[Assigned task]
Search the records below for the word "fixed", then return every line where it appears.

[Records for processing]
import Mathlib
import Literature.MathematicalPhysics.StatisticalMechanics.StablePotentialsProofs
import Summits.AtomisticToContinuum.Crystallization.Theses.ExcessDecayLiouville

/-!
# Route `ExcessDecayLiouville`, support item `ForceBalance` (stmt-AtomisticToContinuum-9335)

GROUND STATES ARE FORCE-BALANCED POINT SETS. For every Lennard-Jones ground state
`x : Fin N → ℝ³` and every particle `p = x i`,
`Σ_{q ∈ range x, q ≠ p} V′(|p − q|) · (p − q)/|p − q| = 0`, stated as a `HasSum` over the finite
subtype `{q // q ∈ range x ∧ q ≠ p}`.

Proof (Fermat / first variation, Blanc–Lewin 2015 §1.2). Move particle `i` alone:
`F(w) := 𝓔(update x i w)`. Since `x` is injective, `update x i w` is injective for all `w` in a
neighbourhood of `x i` (finitely many points to avoid), and `E(N) ≤ 𝓔` of every injective
configuration (`groundStateEnergy_lennardJones_le`) while `𝓔(x) = E(N)`; so `F` has a local
minimum at `x i`. Removing particle `i` (`interactionEnergy_eq_succAbove_add_siteEnergy`,
`V_LJ(0) = 0` by `0⁻¹ = 0`) writes `F(w) = 𝓔(x ∘ i.succAbove) + Σ_{k ≠ i} V(|w − x k|)`, whose
Fréchet derivative at `x i` is `Σ_{k ≠ i} (V′(dₖ)/dₖ) ⟨x i − x k, ·⟩`, `dₖ = |x i − x k| > 0`
(`D|w − q| = |p − q|⁻¹⟨p − q, ·⟩` at `p ≠ q`, chain rule). `IsLocalMin.hasFDerivAt_eq_zero` kills
this functional; evaluating it at `u := Σ_{k ≠ i} (V′(dₖ)/dₖ) (x i − x k)` gives `‖u‖² = 0`.
Finally the sum over `k ≠ i` is re-indexed over the subtype of points `q ≠ p` of `range x`
(injectivity of `x`). No explicit formula for `V′` is needed, only differentiability of `V_LJ`
on `(0, ∞)`.
-/

noncomputable section

namespace Summit.AtomisticToContinuum.Crystallization.Theorems

open Literature.MathematicalPhysics.StatisticalMechanics
open Filter Topology Metric
open scoped RealInnerProductSpace

namespace ExcessDecayLiouvilleForceBalance

variable {d : ℕ}

local notation "𝔼" d => EuclideanSpace ℝ (Fin d)

/-- `D|w − q|(p) = |p − q|⁻¹ ⟨p − q, ·⟩` at `p ≠ q` (derivative of the Euclidean distance to a
fixed point, off that point). [folklore] -/
theorem hasFDerivAt_dist_left {p q : 𝔼 d} (hpq : p ≠ q) :
    HasFDerivAt (fun w : 𝔼 d => dist w q) ((dist p q)⁻¹ • innerSL ℝ (p - q)) p := by
  have hne : ‖p - q‖ ≠ 0 := norm_ne_zero_iff.2 (sub_ne_zero.2 hpq)
  have hsq : ‖p - q‖ ^ 2 ≠ 0 := pow_ne_zero 2 hne
  have h1 := ((hasFDerivAt_sub_const (x := p) q).norm_sq).sqrt hsq
  have hfun : (fun w : 𝔼 d => √(‖w - q‖ ^ 2)) = fun w => dist w q :=
    funext fun w => by rw [Real.sqrt_sq (norm_nonneg _), dist_eq_norm]
  have key : (1 / (2 * √(‖p - q‖ ^ 2))) •
      ((2 • innerSL ℝ (p - q)).comp (ContinuousLinearMap.id ℝ (𝔼 d))) =
      (dist p q)⁻¹ • innerSL ℝ (p - q) := by
    ext z
    simp only [Real.sqrt_sq (norm_nonneg _), dist_eq_norm, smul_apply,
      ContinuousLinearMap.comp_apply, ContinuousLinearMap.id_apply, smul_eq_mul, nsmul_eq_mul,
      Nat.cast_ofNat]
    field_simp
  rw [hfun] at h1
  rw [← key]
  exact h1

/-- Chain rule: `D[V(|w − q|)](p) = (V′(d)/d) ⟨p − q, ·⟩`, `d = |p − q| > 0`, whenever `V` is
differentiable at `d`. [folklore] -/
theorem hasFDerivAt_comp_dist_left {V : ℝ → ℝ} {V' : ℝ} {p q : 𝔼 d} (hpq : p ≠ q)
    (hV : HasDerivAt V V' (dist p q)) :
    HasFDerivAt (fun w : 𝔼 d => V (dist w q)) ((V' / dist p q) • innerSL ℝ (p - q)) p := by
  have h := hV.comp_hasFDerivAt p (hasFDerivAt_dist_left hpq)
  rw [smul_smul, ← div_eq_mul_inv] at h
  exact h

/-- Moving one particle of an injective configuration keeps it injective, for all new positions
in a neighbourhood of the old one. [folklore] -/
theorem eventually_injective_update {N : ℕ} {x : Fin N → 𝔼 d} (hx : Function.Injective x)
    (i : Fin N) : ∀ᶠ w in 𝓝 (x i), Function.Injective (Function.update x i w) := by
  have hev : ∀ᶠ w in 𝓝 (x i), ∀ k : Fin N, k ≠ i → w ≠ x k := by
    refine Filter.eventually_all.2 fun k => ?_
    by_cases hk : k = i
    · exact Filter.Eventually.of_forall fun w h => (h hk).elim
    · exact (eventually_ne_nhds (hx.ne (Ne.symm hk))).mono fun w hw _ => hw
  refine hev.mono fun w hw a b hab => ?_
  by_cases ha : a = i <;> by_cases hb : b = i
  · exact ha.trans hb.symm
  · subst ha
    rw [Function.update_self, Function.update_of_ne hb] at hab
    exact absurd hab (hw b hb)
  · subst hb
    rw [Function.update_self, Function.update_of_ne ha] at hab
    exact absurd hab.symm (hw a ha)
  · rw [Function.update_of_ne ha, Function.update_of_ne hb] at hab
    exact hx hab

/-- A ground state is a local minimiser of the energy as a function of the position of any one
of its particles (the others held fixed). [folklore] -/
theorem isLocalMin_update {N : ℕ} {x : Fin N → 𝔼 d} (hx : IsGroundState lennardJones x)
    (i : Fin N) :
    IsLocalMin (fun w => interactionEnergy lennardJones (Function.update x i w)) (x i) := by
  refine (eventually_injective_update hx.1 i).mono fun w hw => ?_
  show interactionEnergy lennardJones (Function.update x i (x i)) ≤
    interactionEnergy lennardJones (Function.update x i w)
  rw [Function.update_eq_self, hx.2]
  exact groundStateEnergy_lennardJones_le hw

/-- Removing the moving particle: `𝓔(update x i w) = 𝓔(x ∘ i.succAbove) + Σ_{k ≠ i} V(|w − x k|)`
for `V_LJ` (`V_LJ 0 = 0`). [folklore] -/
theorem interactionEnergy_update_eq {n : ℕ} (x : Fin (n + 1) → 𝔼 d) (i : Fin (n + 1)) (w : 𝔼 d) :
    interactionEnergy lennardJones (Function.update x i w) =
      interactionEnergy lennardJones (x ∘ i.succAbove) +
        ∑ k ∈ Finset.univ.erase i, lennardJones (dist w (x k)) := by
  rw [interactionEnergy_eq_succAbove_add_siteEnergy lennardJones lennardJones_zero _ i]
  have hcomp : Function.update x i w ∘ i.succAbove = x ∘ i.succAbove :=
    funext fun b => by
      simp only [Function.comp_apply, Function.update_of_ne (Fin.succAbove_ne i b)]
  rw [hcomp]
  congr 1
  unfold siteEnergy
  refine Finset.sum_congr rfl fun k hk => ?_
  rw [Function.update_self, Function.update_of_ne (Finset.ne_of_mem_erase hk)]

/-- The Lennard-Jones potential is differentiable on `(0, ∞)` (indeed off `0`). [folklore] -/
theorem differentiableAt_lennardJones {r : ℝ} (hr : r ≠ 0) :
    DifferentiableAt ℝ lennardJones r := by
  have h : lennardJones = fun r : ℝ => (1 / 12) * (r⁻¹) ^ 12 - (1 / 6) * (r⁻¹) ^ 6 :=
    funext fun r => rfl
  rw [h]
  fun_prop (disch := exact hr)

/-- **Force balance at one particle**, index form: for a Lennard-Jones ground state `x` and a
particle `i`, `Σ_{k ≠ i} (V′(dₖ)/dₖ) (x i − x k) = 0`, `dₖ = |x i − x k|`. [folklore] -/
theorem sum_erase_force_eq_zero {N : ℕ} {x : Fin N → 𝔼 d} (hx : IsGroundState lennardJones x)
    (i : Fin N) :
    ∑ k ∈ Finset.univ.erase i,
      (deriv lennardJones (dist (x i) (x k)) / dist (x i) (x k)) • (x i - x k) = 0 := by
  obtain ⟨n, rfl⟩ : ∃ n, N = n + 1 := Nat.exists_eq_succ_of_ne_zero (Nat.pos_iff_ne_zero.1 i.pos)
  set p : 𝔼 d := x i with hp
  -- the coefficients and the force
  set c : Fin (n + 1) → ℝ := fun k => deriv lennardJones (dist p (x k)) / dist p (x k) with hc
  -- the derivative of `F`
  have hne : ∀ k ∈ Finset.univ.erase i, p ≠ x k := fun k hk h =>
    Finset.ne_of_mem_erase hk (hx.1 h).symm
  have hF : HasFDerivAt (fun w => interactionEnergy lennardJones (Function.update x i w))
      (∑ k ∈ Finset.univ.erase i, c k • innerSL ℝ (p - x k)) p := by
    have hfun : (fun w => interactionEnergy lennardJones (Function.update x i w)) = fun w =>
        interactionEnergy lennardJones (x ∘ i.succAbove) +
          ∑ k ∈ Finset.univ.erase i, lennardJones (dist w (x k)) :=
      funext fun w => interactionEnergy_update_eq x i w
    rw [hfun]
    refine HasFDerivAt.const_add _ (HasFDerivAt.fun_sum fun k hk => ?_)
    have hd : dist p (x k) ≠ 0 := dist_ne_zero.2 (hne k hk)
    exact hasFDerivAt_comp_dist_left (hne k hk) (differentiableAt_lennardJones hd).hasDerivAt
  -- Fermat
  have hzero := (isLocalMin_update hx i).hasFDerivAt_eq_zero hF
  -- evaluate the vanishing functional at the force itself
  set u : 𝔼 d := ∑ k ∈ Finset.univ.erase i, c k • (p - x k) with hu
  have heval : (∑ k ∈ Finset.univ.erase i, c k • innerSL ℝ (p - x k)) u = ⟪u, u⟫ := by
    rw [sum_apply, hu, sum_inner]
    refine Finset.sum_congr rfl fun k _ => ?_
    rw [smul_apply, innerSL_apply_apply, inner_smul_left, smul_eq_mul]
    rfl
  rw [hzero, zero_apply] at heval
  exact inner_self_eq_zero.1 heval.symm

end ExcessDecayLiouvilleForceBalance

open ExcessDecayLiouvilleForceBalance in
/-- **ForceBalance** (route `ExcessDecayLiouville`, item stmt-AtomisticToContinuum-9335): every
Lennard-Jones ground state is a force-balanced point set — for every particle `p ∈ range x`,
`Σ_{q ∈ range x, q ≠ p} (V′_LJ(|p − q|)/|p − q|) (p − q) = 0` as a `HasSum` over the finite subtype.
Fermat at a minimum over the open set of injective configurations (Blanc–Lewin 2015, §1.2).
[folklore] -/
theorem forceBalance_proof :
    Summit.AtomisticToContinuum.Crystallization.Theses.ExcessDecayLiouville.ForceBalance := by
  intro N x hx p hp
  obtain ⟨i, rfl⟩ := hp
  classical
  -- the finite set of other points
  set s : Finset (EuclideanSpace ℝ (Fin 3)) := (Finset.univ.erase i).image x with hs
  have hmem : ∀ q, q ∈ s ↔ q ∈ Set.range x ∧ q ≠ x i := fun q => by
    simp only [hs, Finset.mem_image, Finset.mem_erase, Finset.mem_univ, and_true, Set.mem_range]
    constructor
    · rintro ⟨k, hk, rfl⟩
      exact ⟨⟨k, rfl⟩, fun h => hk (hx.1 h)⟩
    · rintro ⟨⟨k, rfl⟩, hk⟩
      exact ⟨k, fun h => hk (h ▸ rfl), rfl⟩
  haveI : Fintype {q : EuclideanSpace ℝ (Fin 3) // q ∈ Set.range x ∧ q ≠ x i} :=
    Fintype.subtype s hmem
  set g : EuclideanSpace ℝ (Fin 3) → EuclideanSpace ℝ (Fin 3) := fun q =>
    (deriv lennardJones (dist (x i) q) / dist (x i) q) • (x i - q) with hg
  have hsum : ∑ q : {q : EuclideanSpace ℝ (Fin 3) // q ∈ Set.range x ∧ q ≠ x i}, g q = 0 := by
    rw [← Finset.sum_subtype s hmem g, hs, Finset.sum_image fun a _ b _ h => hx.1 h]
    exact sum_erase_force_eq_zero hx i
  have h := hasSum_fintype fun q : {q : EuclideanSpace ℝ (Fin 3) // q ∈ Set.range x ∧ q ≠ x i} =>
    g q
  rw [hsum] at h
  exact h

end Summit.AtomisticToContinuum.Crystallization.Theorems

end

[Solution to this exercise]
fixed point, off that point). [folklore] -/
of its particles (the others held fixed). [folklore] -/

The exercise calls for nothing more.